On the surface, Minimalism as a life style choice appeared to offer me the tool set to make the positive changes I wanted to see happen. I am a very logical thinker so from there I needed to define Minimalism before I could embrace any sort of change in my life. Without doing this I didn't really know where to begin, how to begin or what it was that I was beginning. So I set about trying to create My own definition of Minimalism..... Actually that's not totally true. I didn't want to reinvent the wheel, what I was really trying to do was uncover "pure minimalism". At this point all I had really managed to find were very generic umbrella type definitions (remember the dangers of being too general).
Armed with the decision that my focus was to be my family, my relationship and my personal spirituality, I was able to gain a small foothold of understanding and My personal definition of Minimalism began to take shape. The word "Minimise" obviously provided me with some insight. Its very general but basically I understood that it meant the reduction of something, downsizing, simplification, decluttering or basically "to make smaller and less complex". At this point I was still a long way off implementing any changes in my life, however I was now able to focus my thoughts a little more on ways to integrate the concept of Minimalism into my every day routine. The generic definition under which I would operate and use to create a more specific list of "life Rules", finally presented it's self to me via the Internet:
The definition (artistic focus):
"Minimalism is an artistic movement which sets out to expose the essence, essentials or identity of a subject through eliminating all non-essential forms, features or concepts"
The definition that I finally settled on came about after looking at dictionary definitions associated with minimalism and then doing a billion trillion hours of research to try and determine the true essence of Minimalism. Through examining the concept from a more holistic/spiritual stand point my definition, more worldly less artistic than the original, came into being.
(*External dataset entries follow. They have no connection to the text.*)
import Literature.NumberTheory.IwasawaTheory.NarrowDefectBoundedOfClassicalMuAdjoinI
import Literature.NumberTheory.IwasawaTheory.ClassicalMuVanishesTwoPowerGaloisRatFull
import Literature.NumberTheory.IwasawaTheory.NarrowClassNumberLayerTransportAlgEquivTwo
import Literature.NumberTheory.IwasawaTheory.ClassicalMuVanishesTransportAlgEquivTwo
import Literature.NumberTheory.IwasawaTheory.NarrowFukudaCertificateLayerModels
import Mathlib.NumberTheory.NumberField.InfinitePlace.TotallyRealComplex
import HarnessLib

set_option autoImplicit false

/-!
# `μ₂ = 0` ⟹ BOUNDED NARROW `2`-DEFECT along the cyclotomic `ℤ₂`-tower of a number field with EXACTLY ONE real place
# (odd degree, at most one real embedding — e.g. every complex cubic field): Kida's narrow `μ₂* = 0` costs nothing extra there

Topic `NumberTheory/IwasawaTheory` (namespace = path).  THEOREM-ONLY file (no definition, no named fact, no `sorry`), written by the prover seat
`bsd-line-att-p4` g33 (cell `bsd-f1-sign2`, `--supports` stmt-BirchSwinnertonDyer-22298; closes nothing; BSD is proved for no curve here).

WHAT.  For a number field `F` of ODD degree with AT MOST ONE real embedding (hence exactly one real place: signature `(1, ([F:ℚ]−1)/2)`), the two tree
theorems
* att-p3 g36 `classicalMu_of_finrank_eq_two_of_subsingleton_realEmbedding` (Iwasawa 1973 Thm. 3 at `ℓ = 2`, intrinsic, proviso-free): `μ₂ = 0` for `F` ⟹
  `μ₂ = 0` for every totally complex quadratic `F'/F`, in particular `F(√−1)`;
* att-p4 g26 `classicalMu_and_narrowDefect_le_of_classicalMu_sup_adjoin_of_sq_eq_neg_one` (genus theory for `K(√−1)/K` run backwards, `K ⊆ ℚ̄` of odd
  degree): `μ₂ = 0` for `K(√−1)` ⟹ the narrow `2`-defect `ord₂ h⁺(K_n) − ord₂ h(K_n)` is BOUNDED along the cyclotomic `ℤ₂`-tower of `K`
combine, after modelling `F` inside `ℚ̄` and transporting along `F ≃ₐ[ℚ] K` (`√2 ∉ F`, odd degree), to

* ★★ `exists_narrowDefect_le_of_classicalMu_of_subsingleton_realEmbedding` — **`μ₂(F^cyc) = 0` ⟹ `∃ D, ∀ n, ord₂ h⁺(F_n) ≤ ord₂ h(F_n) + D`**: the
  `r₁(F_n) = 2ⁿ` real places of the layers `F_n = F·ℚ_n` are realised by unit signs up to a bounded index — Kida's narrow hypothesis `μ₂*(F) = 0`
  is AUTOMATIC from `μ₂(F) = 0` for such `F`;
* `exists_narrowDefect_le_of_classicalMu_of_not_isTotallyReal_cubic` — the cubic case keyed on `¬ IsTotallyReal F` (a cubic field which is not totally
  real has exactly one real place);
* `subsingleton_ringHom_real_of_nrRealPlaces_le_one` (glue).
WHY (cell `bsd-f1-sign2`, crux C2): this is the W-FREE reason why the named input «narrow `μ₂⁺ = 0` for every non-cyclic cubic field» of
`Summits/…/AlignedTransportAtTwoMainConjectureOfRankZeroBSDAtTwoNarrowCubicNamedInput` carries NO narrow clause on complex cubics (the sign-split form of
`…NarrowCubicNamedInputSignSplit`): there the clause is a theorem.  For TOTALLY REAL fields nothing of the kind is claimed (Greenberg–Kida, open).

References: [Iwasawa1973MuInvariants] Thm. 2/3, §3–§4; [Kida1982JFields] Thm. 1 and its proof (p. 343), Remark (ii); [Washington1997] §13.3 Prop. 13.22–13.23;
[Gras2003] IV.4 (genus theory); tree: `NarrowDefectBoundedOfClassicalMuAdjoinI`, `ClassicalMuVanishesTwoPowerGaloisRatFull`, `NarrowClassNumberLayerTransportAlgEquivTwo`.
-/

noncomputable section

open scoped NumberField IntermediateField
open NumberField Field IntermediateField Polynomial Module

namespace Literature.NumberTheory.IwasawaTheory

open Literature.NumberTheory.EllipticCurves Literature.NumberTheory.EllipticCurves.ZpExtension
  Literature.NumberTheory.GaloisRepresentations Literature.NumberTheory.NumberFields

/-! ### §1 Glue: one real place -/

/-- A number field with at most one real PLACE has at most one real EMBEDDING `F →+* ℝ` (a real embedding is recovered from its place).
[cite: Washington1997, §13.3 (signatures)] -/
theorem subsingleton_ringHom_real_of_nrRealPlaces_le_one (F : Type) [Field F] [NumberField F] (h1 : InfinitePlace.nrRealPlaces F ≤ 1) :
    Subsingleton (F →+* ℝ) := by
  classical
  have hsub : Subsingleton {φ : F →+* ℂ // ComplexEmbedding.IsReal φ} := by
    rw [← Fintype.card_le_one_iff_subsingleton, InfinitePlace.card_real_embeddings]
    exact h1
  refine ⟨fun ρ₁ ρ₂ ↦ ?_⟩
  have hreal : ∀ ρ : F →+* ℝ, ComplexEmbedding.IsReal (Complex.ofRealHom.comp ρ) := fun ρ ↦ by
    rw [ComplexEmbedding.isReal_iff]
    ext x
    simp [ComplexEmbedding.conjugate_coe_eq]
  have h := congrArg Subtype.val (Subsingleton.elim (α := {φ : F →+* ℂ // ComplexEmbedding.IsReal φ})
    ⟨_, hreal ρ₁⟩ ⟨_, hreal ρ₂⟩)
  ext x
  have hx := DFunLike.congr_fun h x
  simpa using hx

/-- A cubic field which is NOT totally real has exactly one real place. [cite: Washington1997, §13.3 (signatures)] -/
theorem nrRealPlaces_eq_one_of_not_isTotallyReal_cubic (F : Type) [Field F] [NumberField F] (hF : finrank ℚ F = 3)
    (hR : ¬ IsTotallyReal F) : InfinitePlace.nrRealPlaces F = 1 := by
  have h := InfinitePlace.card_add_two_mul_card_eq_rank F
  rw [hF] at h
  have hc : InfinitePlace.nrComplexPlaces F ≠ 0 := fun h0 ↦ hR (NumberField.nrComplexPlaces_eq_zero_iff.mp h0)
  omega

/-! ### §2 The model in `ℚ̄` and the theorem -/

/-- `[K ⊔ ℚ⟮i⟯ : ℚ] = 2·[K : ℚ]` for `K ⊆ ℚ̄` of ODD degree and `i² = −1` (degrees `[K:ℚ]` and `2` are coprime and both divide the compositum's).
[cite: Washington1997, §13.3] -/
theorem finrank_sup_adjoin_eq_two_mul_of_odd (K : IntermediateField ℚ (AlgebraicClosure ℚ)) [FiniteDimensional ℚ ↥K]
    (hodd : Odd (finrank ℚ ↥K)) {i : AlgebraicClosure ℚ} (hi : i ^ 2 = -1) :
    finrank ℚ ↥(K ⊔ IntermediateField.adjoin ℚ ({i} : Set (AlgebraicClosure ℚ))) = 2 * finrank ℚ ↥K := by
  set Qi : IntermediateField ℚ (AlgebraicClosure ℚ) := IntermediateField.adjoin ℚ ({i} : Set (AlgebraicClosure ℚ)) with hQi
  have hint : IsIntegral ℚ i := ⟨X ^ 2 + 1, monic_X_pow_add_C _ two_ne_zero, by simp [hi]⟩
  haveI : FiniteDimensional ℚ ↥Qi := IntermediateField.adjoin.finiteDimensional hint
  haveI : FiniteDimensional ℚ ↥(K ⊔ Qi) := IntermediateField.finiteDimensional_sup K Qi
  -- `[ℚ(i) : ℚ] = 2`
  have hQi2 : finrank ℚ ↥Qi = 2 := by
    rw [hQi, IntermediateField.adjoin.finrank hint]
    have hirr : Irreducible (X ^ 2 + 1 : ℚ[X]) := by
      refine irreducible_of_degree_le_three_of_not_isRoot (by rw [show (X ^ 2 + 1 : ℚ[X]) = X ^ 2 - C (-1) by simp, natDegree_X_pow_sub_C]; decide)
        fun q hq ↦ ?_
      have : q ^ 2 + 1 = 0 := by simpa using hq
      nlinarith [sq_nonneg q]
    have hmon : (X ^ 2 + 1 : ℚ[X]).Monic := by
      rw [show (X ^ 2 + 1 : ℚ[X]) = X ^ 2 - C (-1) by simp]; exact monic_X_pow_sub_C _ two_ne_zero
    rw [← minpoly.eq_of_irreducible_of_monic hirr (by simp [hi]) hmon,
      show (X ^ 2 + 1 : ℚ[X]) = X ^ 2 - C (-1) by simp, natDegree_X_pow_sub_C]
  have hle : finrank ℚ ↥(K ⊔ Qi) ≤ finrank ℚ ↥K * finrank ℚ ↥Qi := IntermediateField.finrank_sup_le K Qi
  have hdK : finrank ℚ ↥K ∣ finrank ℚ ↥(K ⊔ Qi) := IntermediateField.finrank_dvd_of_le_right (le_sup_left : K ≤ K ⊔ Qi)
  have hd2 : 2 ∣ finrank ℚ ↥(K ⊔ Qi) := hQi2 ▸ IntermediateField.finrank_dvd_of_le_right (le_sup_right : Qi ≤ K ⊔ Qi)
  have hcop : Nat.Coprime 2 (finrank ℚ ↥K) := (Nat.coprime_two_left).mpr hodd
  have hd : 2 * finrank ℚ ↥K ∣ finrank ℚ ↥(K ⊔ Qi) := Nat.Coprime.mul_dvd_of_dvd_of_dvd hcop hd2 hdK
  have hpos : 0 < finrank ℚ ↥(K ⊔ Qi) := finrank_pos
  rw [hQi2] at hle
  obtain ⟨c, hc⟩ := hd
  rcases Nat.eq_zero_or_pos c with rfl | hc1
  · omega
  · have : c = 1 := by nlinarith [finrank_pos (R := ℚ) (M := ↥K)]
    rw [hc, this, mul_one]

/-- ★★ **`μ₂ = 0` ⟹ BOUNDED NARROW `2`-DEFECT, for a number field with exactly one real place.**  `F` of ODD degree with at most one real embedding
(e.g. every complex cubic field); if every cyclotomic `ℤ₂`-extension of `F` has `μ = 0` (growth form), then for some `D` and every cyclotomic
`ℤ₂`-extension `κ` of `F`: `ord₂ h⁺(F_n) ≤ ord₂ h(F_n) + D` for all `n` — the narrow and the wide `2`-class numbers of the layers differ by a BOUNDED power of
`2`, i.e. the units of `F_n` take all but boundedly many of the `2ⁿ` sign patterns at the real places.  (Iwasawa's quadratic ascent `F ⊂ F(√−1)` — `F(√−1)`
totally complex, `F` with one real place — followed by genus theory for `F_n(√−1)/F_n` read backwards; both tree theorems, here assembled W-free.)  Kida's
narrow hypothesis `μ₂*(F) = 0` is thus EQUIVALENT to `μ₂(F) = 0` for such `F`. [cite: Iwasawa1973MuInvariants, Thm. 2 and Thm. 3, §3–§4]
[cite: Kida1982JFields, Thm. 1 (p. 340) and its proof (p. 343)] [cite: Washington1997, §13.3 Prop. 13.22–13.23] [cite: Gras2003, IV.4] -/
theorem exists_narrowDefect_le_of_classicalMu_of_subsingleton_realEmbedding (F : Type) [Field F] [NumberField F]
    (hodd : Odd (finrank ℚ F)) [Subsingleton (F →+* ℝ)]
    (hμ : ∀ κ : ZpExtension F 2, κ.IsCyclotomic → ClassicalMuVanishes κ) :
    ∃ D : ℕ, ∀ κ : ZpExtension F 2, κ.IsCyclotomic → ∀ n : ℕ, ∀ [NumberField ↥(κ.layer n)],
      padicValNat 2 (narrowClassNumber ↥(κ.layer n)) ≤ padicValNat 2 (NumberField.classNumber ↥(κ.layer n)) + D := by
  haveI : Fact (Nat.Prime 2) := ⟨Nat.prime_two⟩
  -- the model `K ≅ F` inside `ℚ̄` and `K' = K ⊔ ℚ⟮i₀⟯`
  obtain ⟨i₀, hi₀⟩ : ∃ i₀ : AlgebraicClosure ℚ, i₀ ^ 2 = -1 := IsAlgClosed.exists_pow_nat_eq (-1) two_pos
  obtain ⟨K, ⟨φ⟩⟩ : ∃ K : IntermediateField ℚ (AlgebraicClosure ℚ), Nonempty (F ≃ₐ[ℚ] ↥K) :=
    ⟨(IsAlgClosed.lift : F →ₐ[ℚ] AlgebraicClosure ℚ).fieldRange, ⟨AlgEquiv.ofInjectiveField _⟩⟩
  haveI : FiniteDimensional ℚ ↥K := LinearEquiv.finiteDimensional φ.toLinearEquiv
  haveI : NumberField ↥K := NumberField.mk
  have hint : IsIntegral ℚ i₀ := ⟨X ^ 2 + 1, monic_X_pow_add_C _ two_ne_zero, by simp [hi₀]⟩
  haveI : FiniteDimensional ℚ ↥(IntermediateField.adjoin ℚ ({i₀} : Set (AlgebraicClosure ℚ))) :=
    IntermediateField.adjoin.finiteDimensional hint
  haveI : FiniteDimensional ℚ ↥(K ⊔ IntermediateField.adjoin ℚ ({i₀} : Set (AlgebraicClosure ℚ))) :=
    IntermediateField.finiteDimensional_sup _ _
  haveI : NumberField ↥(K ⊔ IntermediateField.adjoin ℚ ({i₀} : Set (AlgebraicClosure ℚ))) := NumberField.of_module_finite ℚ _
  have hKF : finrank ℚ ↥K = finrank ℚ F := (LinearEquiv.finrank_eq φ.toLinearEquiv).symm
  have hoddK : Odd (finrank ℚ ↥K) := by rw [hKF]; exact hodd
  -- one real place on the model; `K'` totally complex
  haveI : Subsingleton (↥K →+* ℝ) := by
    refine Function.Injective.subsingleton (f := fun ρ : ↥K →+* ℝ ↦ ρ.comp φ.toRingEquiv.toRingHom) fun ρ₁ ρ₂ h ↦ ?_
    refine RingHom.ext fun x ↦ ?_
    obtain ⟨y, rfl⟩ := φ.surjective x
    exact DFunLike.congr_fun h y
  have hiK' : i₀ ∈ K ⊔ IntermediateField.adjoin ℚ ({i₀} : Set (AlgebraicClosure ℚ)) :=
    (le_sup_right : IntermediateField.adjoin ℚ ({i₀} : Set (AlgebraicClosure ℚ)) ≤ K ⊔ _) (IntermediateField.mem_adjoin_simple_self ℚ i₀)
  haveI : IsTotallyComplex ↥(K ⊔ IntermediateField.adjoin ℚ ({i₀} : Set (AlgebraicClosure ℚ))) :=
    ⟨FineSelmerUpstairs.isComplex_of_mem_sq_eq_neg_one i₀ hi₀ _ hiK'⟩
  letI : Algebra ↥K ↥(K ⊔ IntermediateField.adjoin ℚ ({i₀} : Set (AlgebraicClosure ℚ))) :=
    (IntermediateField.inclusion (le_sup_left : K ≤ K ⊔ IntermediateField.adjoin ℚ ({i₀} : Set (AlgebraicClosure ℚ)))).toRingHom.toAlgebra
  haveI : IsScalarTower ℚ ↥K ↥(K ⊔ IntermediateField.adjoin ℚ ({i₀} : Set (AlgebraicClosure ℚ))) :=
    IsScalarTower.of_algebraMap_eq fun _ ↦ rfl
  have h2 : finrank ↥K ↥(K ⊔ IntermediateField.adjoin ℚ ({i₀} : Set (AlgebraicClosure ℚ))) = 2 := by
    have hmul := finrank_mul_finrank ℚ ↥K ↥(K ⊔ IntermediateField.adjoin ℚ ({i₀} : Set (AlgebraicClosure ℚ)))
    rw [finrank_sup_adjoin_eq_two_mul_of_odd K hoddK hi₀, mul_comm 2] at hmul
    exact Nat.eq_of_mul_eq_mul_left finrank_pos hmul
  -- transport the `μ`-input to the model (`√2 ∉ F`: odd degree)
  have hsq2 : ∀ x : F, x ^ 2 ≠ 2 := sq_ne_two_of_odd_finrank hodd
  have hμK : ∀ κK : ZpExtension ↥K 2, κK.IsCyclotomic → ClassicalMuVanishes κK :=
    (forall_classicalMuVanishes_iff_of_algEquiv_of_forall_sq_ne_two φ hsq2).mp hμ
  -- Iwasawa's quadratic ascent `K ⊂ K(i)`, then genus theory backwards
  have hμK' : ∀ κ' : ZpExtension ↥(K ⊔ IntermediateField.adjoin ℚ ({i₀} : Set (AlgebraicClosure ℚ))) 2,
      κ'.IsCyclotomic → ClassicalMuVanishes κ' :=
    classicalMu_of_finrank_eq_two_of_subsingleton_realEmbedding ↥K _ h2 hμK
  obtain ⟨-, D, hδ⟩ := classicalMu_and_narrowDefect_le_of_classicalMu_sup_adjoin_of_sq_eq_neg_one K hoddK hi₀ hμK'
  -- transport back along `φ`
  exact (exists_narrowDefect_le_iff_of_algEquiv_of_forall_sq_ne_two φ hsq2).mpr ⟨D, fun κ hκ n _ ↦ hδ κ hκ n⟩

/-- **The cubic case, keyed on `¬ IsTotallyReal F`**: for a cubic number field which is not totally real (one real place), `μ₂(F^cyc) = 0` ⟹ bounded narrow
`2`-defect along the cyclotomic `ℤ₂`-tower.  So in the sign-split named inputs of the cell `bsd-f1-sign2` (crux C2) the narrow clause is needed on the totally
real cubics only. [cite: Iwasawa1973MuInvariants, Thm. 2 and Thm. 3, §3–§4] [cite: Kida1982JFields, Thm. 1 (p. 340)] [cite: Washington1997, §13.3 Prop. 13.22–13.23] -/
theorem exists_narrowDefect_le_of_classicalMu_of_not_isTotallyReal_cubic (F : Type) [Field F] [NumberField F] (hF : finrank ℚ F = 3)
    (hR : ¬ IsTotallyReal F) (hμ : ∀ κ : ZpExtension F 2, κ.IsCyclotomic → ClassicalMuVanishes κ) :
    ∃ D : ℕ, ∀ κ : ZpExtension F 2, κ.IsCyclotomic → ∀ n : ℕ, ∀ [NumberField ↥(κ.layer n)],
      padicValNat 2 (narrowClassNumber ↥(κ.layer n)) ≤ padicValNat 2 (NumberField.classNumber ↥(κ.layer n)) + D := by
  haveI := subsingleton_ringHom_real_of_nrRealPlaces_le_one F (nrRealPlaces_eq_one_of_not_isTotallyReal_cubic F hF hR).le
  exact exists_narrowDefect_le_of_classicalMu_of_subsingleton_realEmbedding F (by rw [hF]; decide) hμ

/-- **Narrow ⟺ wide, as an `iff` on the cubic named inputs**: for a cubic number field which is not totally real,
«`μ₂ = 0` ∧ bounded narrow `2`-defect» ⟺ «`μ₂ = 0`». [cite: Kida1982JFields, Thm. 1 and Remark (ii)] [cite: Iwasawa1973MuInvariants, Thm. 3] -/
theorem classicalMu_and_narrowDefect_le_iff_of_not_isTotallyReal_cubic (F : Type) [Field F] [NumberField F] (hF : finrank ℚ F = 3)
    (hR : ¬ IsTotallyReal F) :
    ((∀ κ : ZpExtension F 2, κ.IsCyclotomic → ClassicalMuVanishes κ) ∧
        ∃ D : ℕ, ∀ κ : ZpExtension F 2, κ.IsCyclotomic → ∀ n : ℕ, ∀ [NumberField ↥(κ.layer n)],
          padicValNat 2 (narrowClassNumber ↥(κ.layer n)) ≤ padicValNat 2 (NumberField.classNumber ↥(κ.layer n)) + D) ↔
      ∀ κ : ZpExtension F 2, κ.IsCyclotomic → ClassicalMuVanishes κ :=
  ⟨fun h ↦ h.1, fun h ↦ ⟨h, exists_narrowDefect_le_of_classicalMu_of_not_isTotallyReal_cubic F hF hR h⟩⟩

end Literature.NumberTheory.IwasawaTheory

end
When doing this I tried to keep in mind that the end goal should not only be to only make my life better but MORE importantly to positively impact those close to me. Notice my focus is Family, relationships and lastly "spirituality" (more "self" orientated and thus third on my list).
Minimalism is a life style choice which sets out to enhance family life, relationships and personal spirituality by revealing the essence and essentials of daily life through eliminating all non-essential forms, features, concepts, actions, views or possessions.
Great, now that I had a definition I could begin to read more about Minimalism, subscribe to blogs, chat with like minded people and join online communities to further work out what Minimalism means to me. From there I could formulate my "life rules", checked and balanced against my definition. My definition became my sounding board so to speak. I like to call my version "Essential Minimalism" as I believe it reflects the most pure form of Minimalism because my goals are focused on others not myself. It was only because I now had a working definition that I could begin to look at my life critically with a view to change.
"A mind can't know the light without having experienced darkness". I have lived a life of excess, confusion, complexity, self indulgence and sometimes total anarchy. Minimalism became my light and my previous mindset/life the darkness. As my definition came to light so I moved out of a life of darkness... I was no longer seeing things through selfish eyes, I was not going to be one of the "little boxes on a hill side (quoted from the song little boxes) anymore.
WOW, "I'm a Minimalist", I can remember thinking..... NOT.... With hindsight I can see I still had a long way to go. I did however have a new weapon in my arsenal, MY definition of essential minimalism. So where was I.... I knew I needed to minimise the non-essential in order simplify my life, but where the hell do I begin and what do I need to change. To make matters even more daunting I was still unsure if doing this would really achieve anything or make things better... Maybe it will make my life worse !!